/-- **Companion-side L1♭, INDEX-FREE (GOOD prime 3; pure bookkeeping on X11b's line `Ψ`).** For `G/ℚ`
globally minimal with good reduction at `3`, `ι₃ : K →+* ℚ₃`, and `P′, Q ∈ G(K)` with `Q` of infinite
order and `3`-PRIMITIVE at `ι₃` in Kriz–Li's normalisation (`ord₃ log_{ω_G} Q + ord₃ #G̃(𝔽₃) − 1 = 0`,
i.e. `Ψ(Q_ι)` a unit of `ℤ₃`): if `m • P′ − n • Q` has FINITE ORDER for integers `m, n` prime to `3`, then
`P′` has infinite order and is `3`-primitive too: `ord₃ log_{ω_G} P′ + ord₃ #G̃(𝔽₃) − 1 = 0`. Proof on the
line: `v(Ψ(m • P′_ι)) = ord₃ m + v(Ψ P′_ι) = v(Ψ P′_ι)` and `m • P′_ι = n • Q_ι + t` with `t` torsion, so
`v(Ψ P′_ι) = ord₃ n + v(Ψ Q_ι) = 0` (`c₃(G) = 1` at good reduction). This REPLACES
`companion_logUnit_of_index_unit` (GEN 17: `3 ∤ [G(K) : ℤP′]`, a statement about all of `G(K)`) by a
relation between two named points. [cite: Castella2018, proof of Thm. 2.3, (calcul) (arXiv:1704.06608 p. 6)]
[cite: KrizLi2019, Rem. 1.17 (the factor `|Ẽ^{ns}(𝔽_ℓ)|/ℓ`)] -/
theorem companion_logUnit_of_trace_relation (G : WeierstrassCurve ℚ) [G.IsElliptic] [G.IsGloballyMinimal]
    (hgood : G.HasGoodReductionAtPrime 3) {K : Type} [Field K] [NumberField K] (ι₃ : K →+* ℚ_[3])
    (P' Q : (G.baseChange K).toAffine.Point) (hQ : ¬ IsOfFinAddOrder Q)
    {m n : ℤ} (hm : ¬ (3 : ℤ) ∣ m) (hn : ¬ (3 : ℤ) ∣ n) (hrel : IsOfFinAddOrder (m • P' - n • Q))
    (hQunit : X11b.padicLogOrd G 3 ι₃ Q + padicValInt 3 (nsCount G 3) - 1 = 0) :
    ¬ IsOfFinAddOrder P' ∧ X11b.padicLogOrd G 3 ι₃ P' + padicValInt 3 (nsCount G 3) - 1 = 0 := by
  haveI : ((G.baseChange ℚ_[3]).formalFiltration 2).FiniteIndex :=
    (G.baseChange ℚ_[3]).finiteIndex_formalFiltration 2
  have hm0 : m ≠ 0 := fun h => hm (h ▸ dvd_zero 3)
  have hn0 : n ≠ 0 := fun h => hn (h ▸ dvd_zero 3)
  -- `P′` has infinite order: else `n • Q = m • P′ − (m • P′ − n • Q)` would be torsion
  have hP' : ¬ IsOfFinAddOrder P' := by
    intro h
    apply not_isOfFinAddOrder_zsmul hQ hn0
    have h1 : IsOfFinAddOrder (m • P' - (m • P' - n • Q)) :=
      (AddCommute.all _ _).isOfFinAddOrder_add (h.zsmul) hrel.neg
    rwa [sub_sub_cancel] at h1
  refine ⟨hP', ?_⟩
  obtain ⟨φ, hφ⟩ := exists_addEquiv_valuation_psi_padicPointOf G 3 (K := K)
  -- identifications at the good prime 3
  have hc : (G.baseChange ℚ_[3]).localTamagawaNumber ℤ_[3] = 1 :=
    localTamagawaNumber_padic_eq_one_of_good_holds G 3 hgood
  have hns : ((padicValNat 3 (reductionPointCount G 3) : ℕ) : ℤ) = padicValInt 3 (nsCount G 3) := by
    rw [nsCount_eq_reductionPointCount_of_good G 3 hgood, padicValInt.of_nat]
  -- the two points and the torsion discrepancy read in G(ℚ₃)
  have hP'ι : ¬ IsOfFinAddOrder (X11b.padicPointOf G 3 ι₃ P') := not_isOfFinAddOrder_padicPointOf G 3 ι₃ P' hP'
  have hQι : ¬ IsOfFinAddOrder (X11b.padicPointOf G 3 ι₃ Q) := not_isOfFinAddOrder_padicPointOf G 3 ι₃ Q hQ
  have htι : IsOfFinAddOrder (m • X11b.padicPointOf G 3 ι₃ P' - n • X11b.padicPointOf G 3 ι₃ Q) := by
    have h := AddMonoidHom.isOfFinAddOrder
      (WeierstrassCurve.Affine.Point.map (W' := G) ι₃.toRatAlgHom) hrel
    simpa only [X11b.padicPointOf, map_sub, map_zsmul] using h
  have eP := hφ ι₃ P' hP'ι
  have eQ := hφ ι₃ Q hQι
  rw [hc] at eP eQ
  have hvQ : ((psi ((G.baseChange ℚ_[3]).formalFiltration 2) φ (X11b.padicPointOf G 3 ι₃ Q)).valuation : ℤ) = 0 := by
    rw [eQ]; simp only [padicValNat_one_right, CharP.cast_eq_zero, add_zero]; rw [hns]; exact hQunit
  have ht0 : IsOfFinAddOrder (0 : (G.baseChange ℚ_[3]).toAffine.Point) :=
    (isOfFinAddOrder_iff_nsmul_eq_zero).mpr ⟨1, one_pos, by simp⟩
  -- `v(Ψ(m • P′_ι)) = ord₃ m + v(Ψ P′_ι) = v(Ψ P′_ι)`
  have h1 := valuation_psi_zsmul_add ((G.baseChange ℚ_[3]).formalFiltration 2) φ hP'ι ht0 hm0
  -- `v(Ψ(n • Q_ι + t)) = ord₃ n + v(Ψ Q_ι) = v(Ψ Q_ι)`, `t = m • P′_ι − n • Q_ι`
  have h2 := valuation_psi_zsmul_add ((G.baseChange ℚ_[3]).formalFiltration 2) φ hQι htι hn0
  have hmap : m • X11b.padicPointOf G 3 ι₃ P' + 0 =
      n • X11b.padicPointOf G 3 ι₃ Q + (m • X11b.padicPointOf G 3 ι₃ P' - n • X11b.padicPointOf G 3 ι₃ Q) := by
    rw [add_zero, add_sub_cancel]
  rw [hmap, h2] at h1
  have h3m : padicValNat 3 m.natAbs = 0 := padicValNat.eq_zero_of_not_dvd (fun h => hm (Int.natCast_dvd.mpr h))
  have h3n : padicValNat 3 n.natAbs = 0 := padicValNat.eq_zero_of_not_dvd (fun h => hn (Int.natCast_dvd.mpr h))
  rw [h3m, h3n, zero_add, zero_add] at h1
  have hvQ' : (psi ((G.baseChange ℚ_[3]).formalFiltration 2) φ (X11b.padicPointOf G 3 ι₃ Q)).valuation = 0 := by
    exact_mod_cast hvQ
  rw [hvQ'] at h1
  have hvP' : ((psi ((G.baseChange ℚ_[3]).formalFiltration 2) φ (X11b.padicPointOf G 3 ι₃ P')).valuation : ℤ) = 0 := by
    exact_mod_cast h1.symm
  rw [eP] at hvP'
  simp only [padicValNat_one_right, CharP.cast_eq_zero, add_zero] at hvP'
  rw [hns] at hvP'
  exact hvP'

/-! ## §2 `m = 2` from the TRACE: Darmon's Prop. 3.11 (tree theorem) at sign `w(G) = −1` -/

/-- **`2 • P′ ≡ Tr P′` for a Heegner point at sign `−1`.** For `G/ℚ` globally minimal, `K` imaginary
quadratic with the Heegner hypothesis for `N_G`, a Heegner point `P′ ∈ G(K)` of level `N_G`, `σ ≠ 1` in
`Aut(K/ℚ)` and `w(G) = −1`: `σ P′ − P′` has finite order (Darmon 2004 Prop. 3.11, the tree THEOREM
`heegnerPoint_conj_add_rootNumber_smul_holds`), hence for any `X ∈ G(K)`: `P′ + σ P′ − X` torsion ⟹
`2 • P′ − X` torsion. [cite: Darmon2004, Prop. 3.11 and §3.9] -/
theorem isOfFinAddOrder_two_zsmul_sub_of_trace (G : WeierstrassCurve ℚ) [G.IsElliptic] [G.IsGloballyMinimal]
    [NeZero (G.conductorNorm ℤ)] {K : Type} [Field K] [NumberField K] (hK : IsImaginaryQuadratic K)
    (hH : SatisfiesHeegnerHypothesis (G.conductorNorm ℤ) K) {P' : (G.baseChange K).toAffine.Point}
    (hP' : IsHeegnerPoint (G.conductorNorm ℤ) G K P') {σ : K →ₐ[ℚ] K} (hσ : σ ≠ AlgHom.id ℚ K)
    (hw : G.rootNumber = -1) (X : (G.baseChange K).toAffine.Point)
    (hTr : IsOfFinAddOrder (P' + WeierstrassCurve.Affine.Point.map (W' := G) σ P' - X)) :
    IsOfFinAddOrder ((2 : ℤ) • P' - X) := by
  have hστ : IsOfFinAddOrder (WeierstrassCurve.Affine.Point.map (W' := G) σ P' - P') :=
    heegnerPoint_conj_add_rootNumber_smul.sub_isOfFinAddOrder heegnerPoint_conj_add_rootNumber_smul_holds
      hK hH hP' hσ hw
  have h := (AddCommute.all _ _).isOfFinAddOrder_add hTr hστ.neg
  have heq : P' + WeierstrassCurve.Affine.Point.map (W' := G) σ P' - X +
      -(WeierstrassCurve.Affine.Point.map (W' := G) σ P' - P') = (2 : ℤ) • P' - X := by
    rw [two_zsmul]; abel
  rwa [heq] at h

/-- **The sign from the companion's analytic rank** (bsd.S36 from the Modularity Theorem alone, tree
`even_analyticRank_iff_rootNumber_eq_one_of_exists_isNewformOf`): `ord_{s=1} L(G, s) = 1 ⟹ w(G) = −1`.
[cite: SilvermanAEC2009, C.16 Thm. 16.3 and remark, p. 451] [cite: BCDTJAMS2001, Thm. A] -/
theorem rootNumber_eq_neg_one_of_analyticRank_eq_one (hmod : exists_isNewformOf) (G : WeierstrassCurve ℚ)
    [G.IsElliptic] (han : G.analyticRank = 1) : G.rootNumber = -1 := by
  rcases rootNumber_eq_one_or_eq_neg_one G with h | h
  · have heven : Even G.analyticRank :=
      (even_analyticRank_iff_rootNumber_eq_one_of_exists_isNewformOf G hmod).mpr h
    rw [han] at heven
    exact absurd heven (by decide)
  · exact h

/-! ## §3 The END: 27b with the companion side INDEX-FREE -/

/-- **O5 (t′) TRACE END (o5-r2 GEN 30).** `W/ℚ` additive at `3` (`Addv W 3`) with `ρ̄_{W,3}` onto and
`3 ∤ ∏c(W)`; `G/ℚ` a mod-`3` congruent companion with GOOD reduction at `3` (ordinary or supersingular)
and sign `w(G) = −1`; a common Heegner field `K` (`d_K < −4`, `3` split) with complex conjugation `σ ≠ 1`;
Heegner points `P ∈ W(K)` (of infinite order) and `P′ ∈ G(K)`; off-`3` depletion factors units on both
sides; Manin constants prime to `3`; a point `Q ∈ G(K)` of infinite order, `3`-primitive at `ι₃` in
Kriz–Li's normalisation; and the TRACE RELATION `P′ + σ P′ ≡ n • Q (mod torsion)` with `3 ∤ n`.
ASSUMING ONLY Kriz–Li Thm. 1.16 (`hKL`) and modularity (`hmod`) BY NAME: `3 ∤ [W(K) : ℤP]`. Compared with
27b: NO `[G(K) : ℤP′]`, NO `P′` non-torsion (both derived: §2 + §1); the level `N′ = N_G` is derived from
`hmod` (Carayol, tree). [cite: KrizLi2019, Thm. 1.16, Rem. 1.17] [cite: Darmon2004, Prop. 3.11 and §3.9]
[cite: GrossZagier1986, §V.2 (pp. 310–312)] [cite: Castella2018, proof of Thm. 2.3, (calcul) (arXiv:1704.06608 p. 6)] -/
theorem o5_index_unit_of_good_companion_trace
    (hKL : KrizLi2019.thm116_padicLogHeegner_congruence) (hmod : exists_isNewformOf)
    (W G : WeierstrassCurve ℚ) [W.IsElliptic] [W.IsGloballyMinimal] [G.IsElliptic] [G.IsGloballyMinimal]
    (hcong : ∀ ℓ : ℕ, ℓ.Prime → ¬ (ℓ ∣ 3 * W.conductorNorm ℤ * G.conductorNorm ℤ) →
      ((W.LFunction ℓ : ℤ) : ZMod 3) = ((G.LFunction ℓ : ℤ) : ZMod 3))
    (hρ : W.HasSurjectiveModNGaloisRep 3) (hadd : Addv W 3)
    (hunitW : ∀ ℓ ∈ klSet W G, ℓ ≠ 3 → padicValInt 3 (nsCount W ℓ) = 0)
    (hunitG : ∀ ℓ ∈ klSet G W, ℓ ≠ 3 → padicValInt 3 (nsCount G ℓ) = 0)
    (htam : ¬ 3 ∣ W.tamagawaProduct) (hgoodG : G.HasGoodReductionAtPrime 3) (hw : G.rootNumber = -1)
    {N N' : ℕ} [NeZero N] [NeZero N'] (D : ModularParametrizationData W N)
    (D' : ModularParametrizationData G N')
    (K : Type) [Field K] [NumberField K] (hK : IsImaginaryQuadratic K)
    {σ : K →ₐ[ℚ] K} (hσ : σ ≠ AlgHom.id ℚ K)
    (hH : SatisfiesHeegnerHypothesis N K) (hH' : SatisfiesHeegnerHypothesis N' K)
    (h3K : SatisfiesHeegnerHypothesis 3 K) (hd : NumberField.discr K < -4)
    (H : HeegnerDatum N (NumberField.discr K)) (H' : HeegnerDatum N' (NumberField.discr K))
    (ι : K →+* ℂ) (ι₃ : K →+* ℚ_[3])
    (P : (W.baseChange K).toAffine.Point) (P' Q : (G.baseChange K).toAffine.Point)
    (hP : WeierstrassCurve.Affine.Point.map ι.toRatAlgHom P = heegnerPointComplex D H)
    (hP' : WeierstrassCurve.Affine.Point.map ι.toRatAlgHom P' = heegnerPointComplex D' H')
    (hPinf : ¬ IsOfFinAddOrder P) (hQ : ¬ IsOfFinAddOrder Q)
    (hQunit : X11b.padicLogOrd G 3 ι₃ Q + padicValInt 3 (nsCount G 3) - 1 = 0)
    {n : ℤ} (hn : ¬ (3 : ℤ) ∣ n)
    (hTr : IsOfFinAddOrder (P' + WeierstrassCurve.Affine.Point.map (W' := G) σ P' - n • Q))
    (hcD : padicValInt 3 D.maninConstant = 0) (hc3' : ¬ ((3 : ℤ) ∣ D'.maninConstant)) :
    padicValNat 3 (AddSubgroup.zmultiples P).index = 0 := by
  haveI : Fact (Nat.Prime 3) := ⟨Nat.prime_three⟩
  -- the parametrisation level of the companion is its conductor (modularity + Carayol, tree)
  have hN' : N' = G.conductorNorm ℤ := IsNewformOf.level_eq_conductorNorm_of_exists_isNewformOf hmod D'.isNewformOf
  subst hN'
  -- §2: `2 • P′ − n • Q` torsion (Darmon Prop. 3.11 at sign −1); §1: `P′` non-torsion and 3-primitive
  have hrel : IsOfFinAddOrder ((2 : ℤ) • P' - n • Q) :=
    isOfFinAddOrder_two_zsmul_sub_of_trace G hK hH' ⟨D', H', ι, hP'⟩ hσ hw (n • Q) hTr
  obtain ⟨hP'inf, hGunit⟩ :=
    companion_logUnit_of_trace_relation G hgoodG ι₃ P' Q hQ (by decide) hn hrel hQunit
  -- W side (GEN 16) with KL3-A := Kriz–Li Thm. 1.16 by name (part 14), as in 27b §1
  have h3d : ¬ ((3 : ℤ) ∣ NumberField.discr K) := not_three_dvd_discr_of_split K hK h3K
  have hcD' : padicValInt 3 D'.maninConstant = 0 := padicValInt.eq_zero_of_not_dvd hc3'
  have hWa3 : W.LFunction 3 = 0 :=
    W.LFunction_apply_eq_zero_of_not_good_of_not_mult 3 hadd.1 hadd.2 (dvd_refl 3)
  have hNW : W.conductorNorm ℤ ≠ 0 := (W.conductorNorm_pos_holds).ne'
  have hNG : G.conductorNorm ℤ ≠ 0 := (G.conductorNorm_pos_holds).ne'
  exact padicValNat_index_eq_zero_of_companion_unit'
    (krizLiUnitBitTransportThree_of_thm116_of_exists_isNewformOf hKL hmod) W G hcong hρ hadd hWa3 hNW hNG
    hunitW hunitG htam D D' K hK hH hH' hd h3d H H' ι ι₃ P P' hP hP' hPinf hP'inf hcD hcD' hGunit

Your instructions >>
Copy the stretch of the records above that runs from the line with "rw [eP] at hvP'" through the line with "IsOfFinAddOrder ((2 : ℤ) • P' - X) := by". Both end lines belong in the copy, and nothing else does.

Response to the exercise >>
  rw [eP] at hvP'
  simp only [padicValNat_one_right, CharP.cast_eq_zero, add_zero] at hvP'
  rw [hns] at hvP'
  exact hvP'

/-! ## §2 `m = 2` from the TRACE: Darmon's Prop. 3.11 (tree theorem) at sign `w(G) = −1` -/

/-- **`2 • P′ ≡ Tr P′` for a Heegner point at sign `−1`.** For `G/ℚ` globally minimal, `K` imaginary
quadratic with the Heegner hypothesis for `N_G`, a Heegner point `P′ ∈ G(K)` of level `N_G`, `σ ≠ 1` in
`Aut(K/ℚ)` and `w(G) = −1`: `σ P′ − P′` has finite order (Darmon 2004 Prop. 3.11, the tree THEOREM
`heegnerPoint_conj_add_rootNumber_smul_holds`), hence for any `X ∈ G(K)`: `P′ + σ P′ − X` torsion ⟹
`2 • P′ − X` torsion. [cite: Darmon2004, Prop. 3.11 and §3.9] -/
theorem isOfFinAddOrder_two_zsmul_sub_of_trace (G : WeierstrassCurve ℚ) [G.IsElliptic] [G.IsGloballyMinimal]
    [NeZero (G.conductorNorm ℤ)] {K : Type} [Field K] [NumberField K] (hK : IsImaginaryQuadratic K)
    (hH : SatisfiesHeegnerHypothesis (G.conductorNorm ℤ) K) {P' : (G.baseChange K).toAffine.Point}
    (hP' : IsHeegnerPoint (G.conductorNorm ℤ) G K P') {σ : K →ₐ[ℚ] K} (hσ : σ ≠ AlgHom.id ℚ K)
    (hw : G.rootNumber = -1) (X : (G.baseChange K).toAffine.Point)
    (hTr : IsOfFinAddOrder (P' + WeierstrassCurve.Affine.Point.map (W' := G) σ P' - X)) :
    IsOfFinAddOrder ((2 : ℤ) • P' - X) := by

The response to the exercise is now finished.